(Collected data entries)
※

/-
Copyright: the b2b-balaban T⁴-continuum CRUX team, row NE7b OWNER lineage `t4-ne7b-p1` (gen 127). Project licence.
-/
import Mathlib.Probability.Distributions.Gaussian.HasGaussianLaw.Independence
import Mathlib.Probability.Distributions.Gaussian.Multivariate
import Literature.Probability.LatticeModels.LocalPerturbationPolymerGas
import Literature.Analysis.Matrix.FiniteRangeDecomposition

/-!
# A GAUSSIAN FIELD WITH A FINITE-RANGE COVARIANCE IS A FINITE-RANGE-DEPENDENT REFERENCE PROCESS: for a positive semidefinite `Γ` on a
# finite carrier `ι` of range `ρ` for a pseudo-distance `dι` (e.g. every piece `Γ_N` of (273)'s decomposition of the fluctuation
# covariance), the coordinates of Mathlib's `multivariateGaussian μ₀ Γ` restricted to two families of cells whose sites are pairwise
# `> ρ` apart are INDEPENDENT (jointly Gaussian + zero cross-covariance, Mathlib's `HasGaussianLaw.indepFun_of_covariance_eval`), hence the
# cell σ-algebras satisfy the `indep` clause of the tree's `IsLocalPerturbation` for any cell adjacency `R` that covers `ρ`-closeness — so EVERY
# local perturbation `∏_p (1 + g_p)` of such a field (cell factors `𝓕_p`-measurable, `‖g_p‖ ≤ ε`) IS an `IsLocalPerturbation`, and the tree's
# polymer-gas ∕ Kotecký–Preiss theorems (`LocalPerturbationPolymerGas`, `LocalPerturbationClusterExpansion`: polymer representation,
# zero-freeness, `‖log Z(C)‖ ≤ #C(Δ+1)2eε` uniformly in the volume) apply BY NAME (row NE7b, node U5c; [folklore] —
# [BauerschmidtBrydgesSlade2019] §3.3 «the finite-range property implies factorisation»)

Cell `pub-balaban`, sub-cell `t4`, spine estimate NE7b (`T4WeightBudget.RelWeightBound`; the cell's OWN estimate — NOT PRINTED in
[Bałaban 1983–89], NOT PROVED).  Crux-route work under `Spine/NE7b/` by the row OWNER (`t4-ne7b-p1` gen 127, file (276)) under FREEZE
(0)'s crux-prover clause, on § [NE7bP1-G126-HANDOFF] NEXT (3)(d) ((d2)'s reference-process hypothesis); generic (any finite `ι`, any
cells `cell : V → Finset ι`); NOTHING of Bałaban's is named as a Lean object, valued or asserted; no `T4Continuum/Support` leaf typed; no
`def`, no notation (the cell σ-algebras are displayed `MeasurableSpace.comap`s of the restriction maps); zero `sorry`.  Imports (BY NAME):
Mathlib's `ProbabilityTheory.multivariateGaussian`, `covariance_eval_multivariateGaussian`, `HasGaussianLaw.indepFun_of_covariance_eval`,
`IsGaussian.hasGaussianLaw_id`, `HasGaussianLaw.map_of_measurable`, `IndepFun_iff_Indep`, `indep_of_indep_of_le_left∕right`,
`MeasurableSpace.comap_comp∕comap_mono`, `measurable_iff_comap_le`; the tree's `Literature/Probability/LatticeModels/LocalPerturbationPolymerGas`
(`Touches`, `IsLocalPerturbation`) and `Literature/Analysis/Matrix/FiniteRangeDecomposition` (`HasFiniteRange`).

WHY (located).  (273) wrote the road's fluctuation covariance as `Σ_{N<J} Γ_N + Γ_J^{rem}` with `Γ_N ≥ 0` of finite range; the
finite-range route to the cluster-expansion step (d2) integrates the field piece by piece, and at each piece the tree's polymer-gas
machinery needs exactly one probabilistic input about the reference measure — cell sets that do not touch generate independent
σ-algebras.  For a Gaussian field this is «uncorrelated ⟹ independent», which Mathlib (2026) carries for jointly Gaussian finite families;
this file reads it for the coordinates of `multivariateGaussian μ₀ Γ` on `EuclideanSpace ℝ ι` restricted to unions of cells, and packages the
result as the constructor of `IsLocalPerturbation`.  No size estimate is involved.

WHAT IS PROVED ([folklore]; `ι` finite with decidable equality, `Γ` positive semidefinite, any mean `μ₀`):
* §1 `hasGaussianLaw_restrict_pair` (the pair of restrictions to two site sets is jointly Gaussian), **`indepFun_restrict_of_covariance_zero`**
  (`Γ(x,y) = 0` for `x ∈ S`, `y ∈ T` ⟹ the restrictions to `S` and `T` are independent).
* §2 `comap_restrict_mono`, `iSup_comap_cell_le` (the cell σ-algebras of `K` lie below the σ-algebra of the restriction to `⋃_{p∈K} cell p`).
* §3 **`gaussian_indep_of_far`** (`Γ` of range `ρ`, all sites of `K₁`'s cells `> ρ` from all sites of `K₂`'s cells ⟹
  `Indep (⨆_{p∈K₁} 𝓕_p) (⨆_{p∈K₂} 𝓕_p)`), **`gaussian_indep_of_not_touches`** (the same from `¬Touches R K₁ K₂` for any adjacency `R` covering
  `ρ`-closeness of cells).
* §4 THE END **`isLocalPerturbation_gaussian`**: such a field with ANY family of `𝓕_p`-measurable cell factors bounded by `ε ≥ 0` is an
  `IsLocalPerturbation (multivariateGaussian μ₀ Γ) R 𝓕 g ε` — the hypothesis of every theorem of `LocalPerturbationPolymerGas` ∕
  `LocalPerturbationClusterExpansion`; §5 toy (the two coordinates of the standard Gaussian on `ℝ²` are independent).

HONEST (what this is NOT).  Mathlib's Gaussian independence read on coordinates + σ-algebra bookkeeping; no estimate; the smallness
`‖g_p‖ ≤ ε` of the road's cell factors (from the potential and the covariance's size) and the Dobrushin∕KP threshold are the successor's; the
identification of the road's fluctuation measure (pushforward of (271)'s `gaussProb M_z` by `P`) with `multivariateGaussian 0 C` and its
splitting along (273)'s pieces as a convolution (the tree's `multivariateGaussian_conv_multivariateGaussian`) are not typed here; scalar
skeleton ((A3), NC-NE7b-α UNRULED); nothing of Bałaban's asserted.  BY-NAME EFFECT ON THE WALL: NONE.  NE7b NOT PRINTED ∕ NOT PROVED; spine
PROVED 0∕9; rung (B)+1 — the programme's measures remain FINITE-torus statements; NOT the mass gap, NOT Clay.  HONEST DEPENDENCY: continuum
YM on T⁴ ⇐ BetaPertH ∧ nine spine estimates (0∕9 proved); BetaPertH ⇐ (D1) ∧ (D4) ∧ CAP+tail; G-an2-4 gates asym, D1 and NE2∕3∕4.
-/

set_option autoImplicit false

noncomputable section

namespace Summit.QuantumFields.BalabanUV.T4Continuum.NE7b.SupGaussianFiniteRangeDependence

open MeasureTheory ProbabilityTheory
open Literature.Probability.LatticeModels (Touches IsLocalPerturbation)
open Literature.Analysis.Matrix (HasFiniteRange)

variable {ι : Type} [Fintype ι] [DecidableEq ι] {V : Type*}

/-! ## §1. Restrictions of the Gaussian field: jointly Gaussian; independent when uncorrelated -/

/-- **THE PAIR OF RESTRICTIONS IS JOINTLY GAUSSIAN**: for every mean `μ₀`, matrix `Γ` and site sets `S, T`, the map
`ω ↦ (ω|_S, ω|_T)` has a Gaussian law under `multivariateGaussian μ₀ Γ` (a continuous linear image of a Gaussian measure). [folklore] -/
theorem hasGaussianLaw_restrict_pair (μ₀ : EuclideanSpace ℝ ι) (Γ : Matrix ι ι ℝ) (S T : Finset ι) :
    HasGaussianLaw (fun ω : EuclideanSpace ℝ ι => (fun x : S => ω x, fun y : T => ω y)) (multivariateGaussian μ₀ Γ) := by
  let L : EuclideanSpace ℝ ι →L[ℝ] (S → ℝ) × (T → ℝ) :=
    (ContinuousLinearMap.pi fun x : S => EuclideanSpace.proj (x : ι)).prod
      (ContinuousLinearMap.pi fun y : T => EuclideanSpace.proj (y : ι))
  have hL : (fun ω : EuclideanSpace ℝ ι => (fun x : S => ω x, fun y : T => ω y)) = L ∘ id := by
    funext ω
    rfl
  rw [hL]
  exact IsGaussian.hasGaussianLaw_id.map_of_measurable L L.continuous.measurable

/-- **UNCORRELATED RESTRICTIONS OF A GAUSSIAN FIELD ARE INDEPENDENT**: `Γ` positive semidefinite, `Γ(x,y) = 0` for all `x ∈ S`, `y ∈ T` ⟹
the restrictions to `S` and to `T` are independent under `multivariateGaussian μ₀ Γ`. [folklore] -/
theorem indepFun_restrict_of_covariance_zero {Γ : Matrix ι ι ℝ} (hΓ : Γ.PosSemidef) (μ₀ : EuclideanSpace ℝ ι) (S T : Finset ι)
    (h0 : ∀ x ∈ S, ∀ y ∈ T, Γ x y = 0) :
    IndepFun (fun (ω : EuclideanSpace ℝ ι) (x : S) => ω x) (fun (ω : EuclideanSpace ℝ ι) (y : T) => ω y)
      (multivariateGaussian μ₀ Γ) :=
  (hasGaussianLaw_restrict_pair μ₀ Γ S T).indepFun_of_covariance_eval
    (X := fun (x : S) (ω : EuclideanSpace ℝ ι) => ω x) (Y := fun (y : T) (ω : EuclideanSpace ℝ ι) => ω y) fun x y => by
    rw [covariance_eval_multivariateGaussian hΓ]
    exact h0 x x.2 y y.2

/-! ## §2. The cell σ-algebras -/

omit [Fintype ι] [DecidableEq ι] in
/-- The σ-algebra of the restriction to `A` lies below that of the restriction to any `B ⊇ A`. [folklore] -/
theorem comap_restrict_mono {A B : Finset ι} (hAB : A ⊆ B) :
    MeasurableSpace.comap (fun (ω : EuclideanSpace ℝ ι) (x : A) => ω x) inferInstance
      ≤ MeasurableSpace.comap (fun (ω : EuclideanSpace ℝ ι) (x : B) => ω x) inferInstance := by
  have e : (fun (ω : EuclideanSpace ℝ ι) (x : A) => ω x)
      = (fun (f : B → ℝ) (x : A) => f ⟨x, hAB x.2⟩) ∘ (fun (ω : EuclideanSpace ℝ ι) (x : B) => ω x) := rfl
  rw [e, ← MeasurableSpace.comap_comp]
  exact MeasurableSpace.comap_mono (measurable_iff_comap_le.1 (by fun_prop))

omit [Fintype ι] in
/-- **THE CELL σ-ALGEBRAS OF `K` LIE BELOW THE RESTRICTION TO `⋃_{p ∈ K} cell p`.** [folklore] -/
theorem iSup_comap_cell_le (cell : V → Finset ι) (K : Finset V) :
    (⨆ p ∈ K, MeasurableSpace.comap (fun (ω : EuclideanSpace ℝ ι) (x : cell p) => ω x) inferInstance)
      ≤ MeasurableSpace.comap (fun (ω : EuclideanSpace ℝ ι) (x : K.biUnion cell) => ω x) inferInstance :=
  iSup₂_le fun _ hp => comap_restrict_mono (Finset.subset_biUnion_of_mem cell hp)

/-! ## §3. Finite range of the covariance ⟹ finite-range dependence -/

/-- **FINITE RANGE ⟹ FINITE-RANGE DEPENDENCE**: `Γ` positive semidefinite of range `ρ` for `dι`, and every site of a cell of `K₁` more than
`ρ` away from every site of a cell of `K₂` ⟹ the σ-algebras generated by the cells of `K₁` and of `K₂` are independent under
`multivariateGaussian μ₀ Γ`. [folklore] -/
theorem gaussian_indep_of_far {Γ : Matrix ι ι ℝ} (hΓ : Γ.PosSemidef) (μ₀ : EuclideanSpace ℝ ι) (cell : V → Finset ι)
    {dι : ι → ι → ℕ} {ρ : ℕ} (hfr : HasFiniteRange dι ρ Γ) (K₁ K₂ : Finset V)
    (hfar : ∀ p ∈ K₁, ∀ p' ∈ K₂, ∀ x ∈ cell p, ∀ y ∈ cell p', ρ < dι x y) :
    Indep (⨆ p ∈ K₁, MeasurableSpace.comap (fun (ω : EuclideanSpace ℝ ι) (x : cell p) => ω x) inferInstance)
      (⨆ p ∈ K₂, MeasurableSpace.comap (fun (ω : EuclideanSpace ℝ ι) (x : cell p) => ω x) inferInstance)
      (multivariateGaussian μ₀ Γ) := by
  classical
  have h := indepFun_restrict_of_covariance_zero hΓ μ₀ (K₁.biUnion cell) (K₂.biUnion cell) fun x hx y hy => by
    obtain ⟨p, hp, hxp⟩ := Finset.mem_biUnion.1 hx
    obtain ⟨p', hp', hyp⟩ := Finset.mem_biUnion.1 hy
    exact hfr x y (hfar p hp p' hp' x hxp y hyp)
  rw [IndepFun_iff_Indep] at h
  exact indep_of_indep_of_le_right (indep_of_indep_of_le_left h (iSup_comap_cell_le cell K₁)) (iSup_comap_cell_le cell K₂)

/-- **THE `indep` CLAUSE OF `IsLocalPerturbation`**: if the cell adjacency `R` covers `ρ`-closeness (two cells with sites `≤ ρ` apart are equal
or adjacent), then cell sets that do not touch generate independent σ-algebras. [folklore] -/
theorem gaussian_indep_of_not_touches {Γ : Matrix ι ι ℝ} (hΓ : Γ.PosSemidef) (μ₀ : EuclideanSpace ℝ ι) (cell : V → Finset ι)
    {dι : ι → ι → ℕ} {ρ : ℕ} (hfr : HasFiniteRange dι ρ Γ) {R : V → V → Prop}
    (hR : ∀ (p p' : V) (x y : ι), x ∈ cell p → y ∈ cell p' → dι x y ≤ ρ → p = p' ∨ R p p') (K₁ K₂ : Finset V)
    (hKK : ¬ Touches R K₁ K₂) :
    Indep (⨆ p ∈ K₁, MeasurableSpace.comap (fun (ω : EuclideanSpace ℝ ι) (x : cell p) => ω x) inferInstance)
      (⨆ p ∈ K₂, MeasurableSpace.comap (fun (ω : EuclideanSpace ℝ ι) (x : cell p) => ω x) inferInstance)
      (multivariateGaussian μ₀ Γ) :=
  gaussian_indep_of_far hΓ μ₀ cell hfr K₁ K₂ fun p hp p' hp' x hx y hy =>
    not_le.1 fun hle => hKK ⟨p, hp, p', hp', hR p p' x y hx hy hle⟩

/-! ## §4. THE END: local perturbations of a finite-range Gaussian field -/

/-- **HEADLINE — A LOCAL PERTURBATION OF A FINITE-RANGE GAUSSIAN FIELD IS AN `IsLocalPerturbation`.**  `Γ` positive semidefinite of range `ρ`
for `dι`; cells `cell : V → Finset ι` with an adjacency `R` covering `ρ`-closeness; cell factors `g_p` measurable for the cell σ-algebras and
bounded by `ε ≥ 0` ⟹ `IsLocalPerturbation (multivariateGaussian μ₀ Γ) R 𝓕 g ε` with `𝓕_p = σ(ω|_{cell p})` — so the tree's polymer
representation, zero-freeness, exclusion costs and Kotecký–Preiss extensivity apply to `∫ ∏_p (1 + g_p) d(multivariateGaussian μ₀ Γ)` by
name. [folklore] -/
theorem isLocalPerturbation_gaussian {Γ : Matrix ι ι ℝ} (hΓ : Γ.PosSemidef) (μ₀ : EuclideanSpace ℝ ι) (cell : V → Finset ι)
    {dι : ι → ι → ℕ} {ρ : ℕ} (hfr : HasFiniteRange dι ρ Γ) {R : V → V → Prop}
    (hR : ∀ (p p' : V) (x y : ι), x ∈ cell p → y ∈ cell p' → dι x y ≤ ρ → p = p' ∨ R p p')
    (g : V → EuclideanSpace ℝ ι → ℂ) {ε : ℝ} (hε : 0 ≤ ε)
    (hmeas : ∀ p, Measurable[MeasurableSpace.comap (fun (ω : EuclideanSpace ℝ ι) (x : cell p) => ω x) inferInstance] (g p))
    (hbound : ∀ p ω, ‖g p ω‖ ≤ ε) :
    IsLocalPerturbation (multivariateGaussian μ₀ Γ) R
      (fun p => MeasurableSpace.comap (fun (ω : EuclideanSpace ℝ ι) (x : cell p) => ω x) inferInstance) g ε where
  le := fun _ => measurable_iff_comap_le.1 (by fun_prop)
  indep := fun K₁ K₂ hKK => gaussian_indep_of_not_touches hΓ μ₀ cell hfr hR K₁ K₂ hKK
  measurable := hmeas
  norm_le := hbound
  nonneg := hε

/-! ## §5. Toy -/

/-- Toy: under the standard Gaussian on `ℝ²` (`Γ = 1`) the first and the second coordinate are independent (`Γ(0,1) = 0`). -/
example : IndepFun (fun (ω : EuclideanSpace ℝ (Fin 2)) (x : ({0} : Finset (Fin 2))) => ω x)
    (fun (ω : EuclideanSpace ℝ (Fin 2)) (y : ({1} : Finset (Fin 2))) => ω y) (multivariateGaussian 0 (1 : Matrix (Fin 2) (Fin 2) ℝ)) :=
  indepFun_restrict_of_covariance_zero Matrix.PosSemidef.one 0 {0} {1} fun x hx y hy => by
    rw [Finset.mem_singleton] at hx hy
    subst hx hy
    exact Matrix.one_apply_ne (by decide)

end Summit.QuantumFields.BalabanUV.T4Continuum.NE7b.SupGaussianFiniteRangeDependence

※

▶ WHAT THE TASK REQUIRES
Show all lines from the data above in which the word "freeness" appears.

▶ FINISHED EXERCISE
# zero-freeness, `‖log Z(C)‖ ≤ #C(Δ+1)2eε` uniformly in the volume) apply BY NAME (row NE7b, node U5c; [folklore] —
representation, zero-freeness, exclusion costs and Kotecký–Preiss extensivity apply to `∫ ∏_p (1 + g_p) d(multivariateGaussian μ₀ Γ)` by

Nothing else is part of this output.